United States District Court, Western District of Missouri
Aug 17, 2021
6:21-cv-03146-MDH (W.D. Mo. Aug. 17, 2021)

Opinion

6:21-cv-03146-MDH

08-17-2021

SPRINGFIELD REMANUFACTURING CORP., Plaintiff, v. LEADING EDGE POWER SOLUTIONS, LLC and BP-LEP HOLDINGS, LLC, Defendants.


ORDER

DOUGLAS HARPOOL, UNITED STATES DISTRICT JUDGE

Before the Court is Defendants' Motion to Dismiss or in the Alternative to Transfer Venue. (Doc. 3). For the reasons set forth herein, the Motion is GRANTED. It is ordered that the abovecaptioned case be transferred to the United States District Court for the Southern District of New York.

BACKGROUND

Springfield Remanufacturing Corporation (“SRC”) agreed to manufacture and sell to Leading Edge Power Solutions, LLC (“Leading Edge”), and Leading Edge agreed to purchase certain Products (the “Letter Agreement”). Thereafter, in an Assignment and Assumption Agreement (the “Assignment”), Leading Edge assigned its rights, obligations, liabilities, and interest in certain Purchase Orders and Invoices issued pursuant to the Letter Agreement to BP-LEP Holdings, LLC (“BP-LEP”). SRC alleges that in the Assignment, both Leading Edge and BP-LEP expressly acknowledged that “SRC/Obligor accepted, invoiced and fully performed the 2019 Purchase Orders in accordance with the Letter Agreement.” SRC further asserts that Leading Edge represented that “all obligations owed by SRC/Obligor to Leading Edge/Assignor, on or prior to the [Assignment] Effective Date under the Letter Agreement and the 2019 Purchase Orders and 2019 Invoices have been duly and fully performed.”
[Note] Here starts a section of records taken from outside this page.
import Mathlib
import HarnessLib
import Summits.ResolutionOfSingularities.ResolutionOfSingularities.Theorems.WildQuotientsWildQuotientResolutionS1aKillClopen
import Summits.ResolutionOfSingularities.ResolutionOfSingularities.Theorems.WildQuotientsWildQuotientResolutionS1aCompCount
import Summits.ResolutionOfSingularities.ResolutionOfSingularities.Theorems.WildQuotientsWildQuotientResolutionS1aSeqRule
import Summits.ResolutionOfSingularities.ResolutionOfSingularities.Theorems.WildQuotientsWildQuotientResolutionS1aKillableReverse

/-!
# S1a — THE ONE-COMPONENT-AT-A-TIME KILL FORM `KillTouchReach p` (weaker than `KillFamilyReach p` by a theorem) and its winning induction

[OURS · L1 W4.5c · lead-1 g9] — NOT statements of the manuscript; counted 0; AI-level work, weaker than expert review. Crux
stmt-ResolutionOfSingularities-17941, line `s1a-logminvertex` v7 → v8 (lead reshape of the K stub). Route-independent.

WHY. For a principal centre `(𝒦, d)` the trace `badLocus ∩ supp 𝒦_d = badLocus ∩ principalKillOpen` is CLOPEN in the bad locus (`…S1aKillClopen`), so a
principal move that merely TOUCHES the bad locus removes whole connected components of it: the bad locus of the moved model is homeomorphic to
`badLocus ∖ supp 𝒦_d` (`exists_isEmbedding_badLocus_principalMove`: the gen-7 inducing map is an EMBEDDING with RANGE exactly the bad points off the
support — surjectivity by `isGoodAt_base_of_isGoodAt`, p617035), hence has FEWER irreducible components (`nIrrComp_badLocus_principalMove_lt`). With the
component count as the third component of the lexicographic measure `(jInf, n, nIrrComp badLocus)` the KILL branch of the sequential rule only needs a
principal centre whose support MEETS the bad locus — one connected component of `Z(M)` at a time, each with its own Veronese degree, no disjointness or
simultaneity bookkeeping:
* `KillTouchReach p` (OURS CANDIDATE research statement, asserted nowhere): at every reachable non-terminal model with `jInf = ⊥`, SOME principal centre
  has `(badLocus ∩ supp 𝒦_d).Nonempty`; `killTouchReach_of_killFamilyReach` (the registered v7 stub implies it);
* ★★ `GameFrame.GModel.wins_of_killTouchOrAuxSeq` — the lexicographic induction on `(jInf, n, nIrrComp badLocus)`;
* `finite_irreducibleComponents_badLocus_of_datum` (models of a datum over a field are quasi-compact).
The `Theses`-cone wrapper (`KillTouchReach p → AuxTopWithinReach p → WinningStrategy p`) is `…S1aWinsOfTouchRule`.
-/

set_option linter.dupNamespace false

noncomputable section

universe u

open CategoryTheory Limits AlgebraicGeometry TopologicalSpace Topology
open Literature.AlgebraicGeometry.Resolution Literature.AlgebraicGeometry.RelativeSpec
open Summit.ResolutionOfSingularities.ResolutionOfSingularities.Theorems.WildQuotientResolution.S1
open Summit.ResolutionOfSingularities.ResolutionOfSingularities.Theorems.WildQuotientResolution.S1.NodeAtlas
open Summit.ResolutionOfSingularities.ResolutionOfSingularities.Theorems.WildQuotientResolution.S1.BlowupCharts
open Summit.ResolutionOfSingularities.ResolutionOfSingularities.Theorems.WildQuotientResolution.S1.G1Proof
open Summit.ResolutionOfSingularities.ResolutionOfSingularities.Theorems.WildQuotientResolution.S1.KillFamily
open Summit.ResolutionOfSingularities.ResolutionOfSingularities.Theorems.WildQuotientResolution.S1.KillClopen
open Summit.ResolutionOfSingularities.ResolutionOfSingularities.Theorems.WildQuotientResolution.S1.CompCount
open Summit.ResolutionOfSingularities.ResolutionOfSingularities.Theorems.WildQuotientResolution.S1.KillableTransport
open Summit.ResolutionOfSingularities.ResolutionOfSingularities.Theorems.WildQuotientResolution.S1.KillableReverse

namespace Summit.ResolutionOfSingularities.ResolutionOfSingularities.Theorems.WildQuotientResolution.S1

namespace GameFrame.GModel

variable {p : ℕ} {X' X₁ : Scheme.{0}} {q : X' ⟶ X₁} {G : Type} [Group G] {ρ : G →* Aut X'} {g₀ : G}

/-! ## The bad locus of a principal move IS the part of `Z(M)` off the support -/

/-- ★ **THE BAD LOCUS OF A PRINCIPAL MOVE EMBEDS INTO `Z(M)` WITH RANGE EXACTLY THE BAD POINTS OFF THE SUPPORT** (so `Z(Mʼ) ≃ₜ Z(M) ∖ supp 𝒦_d`):
the gen-7 inducing map `v' ↦ π' v'` is injective (an isomorphism over the idle region) and every bad point off the support has a bad preimage
(`isGoodAt_base_of_isGoodAt`). [OURS · L1 W4.5c] -/
theorem exists_isEmbedding_badLocus_principalMove [Finite G] (hp : p.Prime) (hG : ∀ g : G, g ∈ Subgroup.zpowers g₀)
    (M M' : GModel p q G ρ g₀) (𝒦 : ReesFiltration M.V) (d : ℕ) (hkill : IsPrincipalCentre p M.act g₀ 𝒦 d)
    (π' : M'.V ⟶ M.V) (hbl : IsBlowup π' (𝒦.ideal d)) (hr : M'.r = π' ≫ M.r)
    (hcomm : ∀ g : G, (M'.act.aut g).hom ≫ π' = π' ≫ (M.act.aut g).hom)
    {R₀ : Type} [CommRing R₀] [IsNoetherianRing R₀] (s : M.V ⟶ Spec (.of R₀)) [LocallyOfFiniteType s]
    (hs : ∀ g : G, (M.act.aut g).hom ≫ s = s) :
    ∃ φ : ↥M'.badLocus → ↥M.badLocus, IsEmbedding φ ∧ (∀ v', (φ v' : M.V) = π'.base v'.1) ∧
      Set.range φ = {z : ↥M.badLocus | (z : M.V) ∉ ((𝒦.ideal d).support : Set M.V)} := by
  have hmem : ∀ v' : ↥M'.badLocus, π'.base v'.1 ∈ M.badLocus := fun v' =>
    (mem_badLocus_of_principalMove hp hG M M' 𝒦 d hkill π' hbl hr hcomm s hs v'.2).1
  have hsuppG : ∀ g : G, (M.act.aut g).hom ⁻¹ᵁ (𝒦.ideal d).support.compl = (𝒦.ideal d).support.compl :=
    fun g => preimage_support_compl_of_comap_eq M (fun g => hkill.2.1 g d) g
  -- the idle region `W` = complement of the support, over which `π'` is an isomorphism
  let W : M.V.Opens := (𝒦.ideal d).support.compl
  haveI hiso : IsIso (π' ∣_ W) := hbl.isIso_morphismRestrict (U := W) (by
    rw [Set.disjoint_iff]; rintro x ⟨hx, hx'⟩; exact hx hx')
  have hW : ∀ v' : ↥M'.badLocus, v'.1 ∈ π' ⁻¹ᵁ W := fun v' => by
    obtain ⟨hbad, hno⟩ := mem_badLocus_of_principalMove hp hG M M' 𝒦 d hkill π' hbl hr hcomm s hs v'.2
    obtain ⟨O, hvO, hO | hO⟩ := hkill.2.2 (π'.base v'.1)
    · exact absurd hvO (hno O hO)
    · change π'.base v'.1 ∈ ((𝒦.ideal d).support : Set M.V)ᶜ
      have hdisj := disjoint_support_of_ideal_eq_top (I := 𝒦.ideal d) hO.1.1
        (by rw [← ReesFiltration.filtration_ideal]; exact hO.2 d)
      exact Set.disjoint_left.mp hdisj hvO
  -- the embedding: `Z(M') ⊆ π'⁻¹ W ≃ W ⊆ V`
  let e : ↥(π' ⁻¹ᵁ W) ≃ₜ ↥W := Scheme.homeoOfIso (asIso (π' ∣_ W))
  let φ₀ : ↥M'.badLocus → M.V := fun v' => ((e ⟨v'.1, hW v'⟩ : ↥W) : M.V)
  have hφ₀ : ∀ v', φ₀ v' = π'.base v'.1 := fun v' => by
    have h1 : (e ⟨v'.1, hW v'⟩ : ↥W) = (π' ∣_ W).base ⟨v'.1, hW v'⟩ := rfl
    change ((e ⟨v'.1, hW v'⟩ : ↥W) : M.V) = _
    rw [h1]
    exact morphismRestrict_base_coe π' W ⟨v'.1, hW v'⟩
  have hind₀ : IsInducing φ₀ := by
    refine IsInducing.subtypeVal.comp (e.isInducing.comp ?_)
    exact (IsInducing.subtypeVal.codRestrict hW : IsInducing fun v' : ↥M'.badLocus => (⟨v'.1, hW v'⟩ : ↥(π' ⁻¹ᵁ W)))
  have hinj₀ : Function.Injective φ₀ := by
    intro a b hab
    have h1 : (e ⟨a.1, hW a⟩ : ↥W) = e ⟨b.1, hW b⟩ := Subtype.ext hab
    have h2 := e.injective h1
    exact Subtype.ext (congrArg (fun x : ↥(π' ⁻¹ᵁ W) => (x : M'.V)) h2)
  have hmem₀ : ∀ v', φ₀ v' ∈ M.badLocus := fun v' => by rw [hφ₀]; exact hmem v'
  refine ⟨Set.codRestrict φ₀ M.badLocus hmem₀, ⟨hind₀.codRestrict hmem₀, (Set.injective_codRestrict hmem₀).mpr hinj₀⟩,
    fun v' => hφ₀ v', ?_⟩
  ext z
  constructor
  · rintro ⟨v', rfl⟩
    exact (e ⟨v'.1, hW v'⟩).2
  · intro hz
    -- the unique preimage of `z` over the idle region is bad
    let y : ↥W := ⟨z.1, hz⟩
    let x : ↥(π' ⁻¹ᵁ W) := e.symm y
    have hπx : π'.base x.1 = z.1 := by
      have h1 : π'.base x.1 = ((π' ∣_ W).base x).1 := (morphismRestrict_base_coe π' W x).symm
      rw [h1]
      change ((e (e.symm y) : ↥W) : M.V) = z.1
      rw [e.apply_symm_apply]
    have hxbad : x.1 ∈ M'.badLocus := by
      intro hgood
      have hz' : π'.base x.1 ∉ ((𝒦.ideal d).support : Set M.V) := by rw [hπx]; exact hz
      exact z.2 (hπx ▸ isGoodAt_base_of_isGoodAt hG M M' 𝒦 d π' hbl hr hcomm hsuppG hz' hgood)
    refine ⟨⟨x.1, hxbad⟩, Subtype.ext ?_⟩
    change φ₀ ⟨x.1, hxbad⟩ = z.1
    have h3 : (⟨x.1, hW ⟨x.1, hxbad⟩⟩ : ↥(π' ⁻¹ᵁ W)) = x := Subtype.ext rfl
    change ((e ⟨x.1, hW ⟨x.1, hxbad⟩⟩ : ↥W) : M.V) = z.1
    rw [h3]
    change ((e (e.symm y) : ↥W) : M.V) = z.1
    rw [e.apply_symm_apply]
SRC's Complaint contains two counts: (1) a declaratory judgment claim that seeks a declaration of the rights and liabilities of SRC, Leading Edge, and BP-LEP pursuant to the Assignment and the Letter Agreement; and (2) a breach of contract claim against Leading Edge only that seeks recovery of the principal amount of $53, 746.00 allegedly owed by Leading Edge under the Letter Agreement, plus interest and other incidental damages.

While there is a dispute as to whether the units were completed and delivered, it is uncontroverted that the units were not functioning according to specifications set forth in the Letter Agreement. On May 6, 2021, Leading Edge wrote to Plaintiff, outlining its concerns with the units and demanding that $2, 013, 309.00 paid to Plaintiff be put in escrow while certain modifications were added, and a one-hundred-eighty-day period take place to verify that the units meet performance requirements and be free of mechanical issues. If the units did not meet their performance requirements and/or were not free of mechanical failures, Leading Edge demanded that the Defendants be refunded the full amount of $2, 013, 309.00 paid to Plaintiff. SRC's declaratory judgment claim thus essentially seeks an order that it is not liable for the $2, 013, 309.00 which Defendants seeks to be refunded if SRC does not meet its obligations under the Letter Agreement.

STANDARD

The purpose of a motion to dismiss under Federal Rule of Civil Procedure 12(b)(6) is to test the legal sufficiency of the complaint. NEXTEP, LLC v. Kaba Benzing America, Inc., 2007 WL 4218977, *1 (E.D. Mo. 2007). When considering a 12(b)(6) motion, the factual allegations of a complaint are assumed true and are considered in the light most favorable to the plaintiff. Id. To avoid dismissal for failure to state a claim, Rule 8(a)(2) of the Federal Rules of Civil Procedure requires that the complaint contain “a short and plain statement of the claim showing that the pleader is entitled to relief.” Id. This statement requires that the plaintiff give the defendant facts sufficient to give fair notice of what the plaintiff's claim is and the grounds upon which it rests. Id. The court may dismiss the complaint when it is clear that no relief can be granted under any set of facts that could be proved consistent with the complaint. See id.

DISCUSSION

In their Motion, Defendants ask the Court to dismiss or transfer the above-captioned case based on a forum selection clause contained in the Letter Agreement. On the other hand, SRC argues that the forum selection clause found in the Assignment is controlling here.

A. Letter Agreement

This case unquestionably concerns a dispute arising from the Letter Agreement regarding the sale of products by SRC to Defendant Leading Edge. Leading Edge asserts that SRC has not performed under the Letter Agreement, and SRC primarily seeks relief in the form of declaratory judgment whereby the Court, essentially, would find that SRC has performed under the Letter Agreement.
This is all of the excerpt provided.